---------- DATA SHOWN ----------

import Mathlib
import HarnessLib
import Literature.MathematicalPhysics.QuantumFieldTheory.LatticeGaugeStaticPotentialProofs
import Summits.QuantumFields.YangMills.Theorems.FemtoCurvatureSkewness.Negative.ZeroCoupling

/-!
# `FemtoCurvatureSkewness` — stub `HypercubicCovSymmetry` of line `Sketch-ideator3` (crux stmt-QuantumFields-9365)

The torus Wilson state is invariant under the coordinate permutation `2 ↔ 3`
(`wilsonExpectation_comp_configPerm`, `plaquetteHolonomy_configPerm` of
`Literature/MathematicalPhysics/QuantumFieldTheory/LatticeGaugeStaticPotentialProofs.lean`), which fixes the
`(0,1)`-plane and maps the arm site `n e₃` to `n e₂`; hence the axis covariances of the crux's plaquette field agree:
`Cov(P_0^{01}, P_{ne₃}^{01}) = Cov(P_0^{01}, P_{ne₂}^{01})`.
-/

noncomputable section

namespace Summit.QuantumFields.YangMills.Theorems.FemtoCurvatureSkewness

open MeasureTheory
open Literature.MathematicalPhysics.QuantumFieldTheory
open Summit.QuantumFields.YangMills.Theorems.FemtoCurvatureSkewness.Negative (plaq wE wCov)

/-- **Hypercubic symmetry of the axis covariances** (stub `HypercubicCovSymmetry`, registered signature verbatim):
`Cov_{L,β}(P_0^{01}, P_{ne₃}^{01}) = Cov_{L,β}(P_0^{01}, P_{ne₂}^{01})` on every torus, every coupling, every compact `G`. -/
theorem HypercubicCovSymmetry :
  ∀ (G : Type) [Group G] [TopologicalSpace G] [IsTopologicalGroup G] [CompactSpace G]
    [MeasurableSpace G] [BorelSpace G] (r : LatticeRep G) (L : ℕ) [NeZero L] (β : ℝ) (n : ℕ),
    wCov r L β (plaq r L 0 0 1) (plaq r L (Pi.single (3 : Fin 4) ((n : ℕ) : ZMod L)) 0 1) =
      wCov r L β (plaq r L 0 0 1) (plaq r L (Pi.single (2 : Fin 4) ((n : ℕ) : ZMod L)) 0 1) := by
  intro G _ _ _ _ _ _ r L _ β n
  -- the axis swap `2 ↔ 3` fixes the `(0,1)`-plane and the origin, and maps the arm site `n e₃` to `n e₂`
  have hsymm : (Equiv.swap (2 : Fin 4) 3).symm = Equiv.swap (2 : Fin 4) 3 := Equiv.symm_swap 2 3
  have h0 : Equiv.swap (2 : Fin 4) 3 0 = 0 := Equiv.swap_apply_of_ne_of_ne (by decide) (by decide)
  have h1 : Equiv.swap (2 : Fin 4) 3 1 = 1 := Equiv.swap_apply_of_ne_of_ne (by decide) (by decide)
  have hs0 : sitePerm (Equiv.swap (2 : Fin 4) 3) (0 : Site 4 L) = 0 := by
    funext j
    simp only [sitePerm_apply, Pi.zero_apply]
  have hs3 : sitePerm (Equiv.swap (2 : Fin 4) 3) (Pi.single (3 : Fin 4) ((n : ℕ) : ZMod L) : Site 4 L) =
      Pi.single (2 : Fin 4) ((n : ℕ) : ZMod L) := by
    rw [sitePerm_single, Equiv.swap_apply_right]
  have hp0 : ∀ U : GaugeConfig 4 L G,
      plaq r L 0 0 1 (configPerm (Equiv.swap (2 : Fin 4) 3) U) = plaq r L 0 0 1 U := fun U => by
    simp only [plaq, plaquetteHolonomy_configPerm, hsymm, h0, h1, hs0]
  have hp3 : ∀ U : GaugeConfig 4 L G,
      plaq r L (Pi.single (3 : Fin 4) ((n : ℕ) : ZMod L)) 0 1 (configPerm (Equiv.swap (2 : Fin 4) 3) U) =
        plaq r L (Pi.single (2 : Fin 4) ((n : ℕ) : ZMod L)) 0 1 U := fun U => by
    simp only [plaq, plaquetteHolonomy_configPerm, hsymm, h0, h1, hs3]
  -- invariance of the torus Wilson state under the swap
  have key : ∀ F : GaugeConfig 4 L G → ℝ,
      wE r L β (F ∘ configPerm (Equiv.swap (2 : Fin 4) 3)) = wE r L β F := fun F =>
    wilsonExpectation_comp_configPerm r.ρ r.continuous β _ F
  have e2 : wE r L β (fun U => plaq r L 0 0 1 U * plaq r L (Pi.single (3 : Fin 4) ((n : ℕ) : ZMod L)) 0 1 U) =
      wE r L β (fun U => plaq r L 0 0 1 U * plaq r L (Pi.single (2 : Fin 4) ((n : ℕ) : ZMod L)) 0 1 U) := by
    refine (key _).symm.trans ?_
    congr 1
    funext U
    simp only [Function.comp_apply, hp0, hp3]
  have e1 : wE r L β (plaq r L (Pi.single (3 : Fin 4) ((n : ℕ) : ZMod L)) 0 1) =
      wE r L β (plaq r L (Pi.single (2 : Fin 4) ((n : ℕ) : ZMod L)) 0 1) := by
    refine (key _).symm.trans ?_
    congr 1
    funext U
    simp only [Function.comp_apply, hp3]
  simp only [wCov, e1, e2]

end Summit.QuantumFields.YangMills.Theorems.FemtoCurvatureSkewness

end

----------

__THE TASK__
Copy out the entries exactly. Begin at the first line and end with the line that has "which fixes the".

__RESULT OF THE TASK__
import Mathlib
import HarnessLib
import Literature.MathematicalPhysics.QuantumFieldTheory.LatticeGaugeStaticPotentialProofs
import Summits.QuantumFields.YangMills.Theorems.FemtoCurvatureSkewness.Negative.ZeroCoupling

/-!
# `FemtoCurvatureSkewness` — stub `HypercubicCovSymmetry` of line `Sketch-ideator3` (crux stmt-QuantumFields-9365)

The torus Wilson state is invariant under the coordinate permutation `2 ↔ 3`
(`wilsonExpectation_comp_configPerm`, `plaquetteHolonomy_configPerm` of
`Literature/MathematicalPhysics/QuantumFieldTheory/LatticeGaugeStaticPotentialProofs.lean`), which fixes the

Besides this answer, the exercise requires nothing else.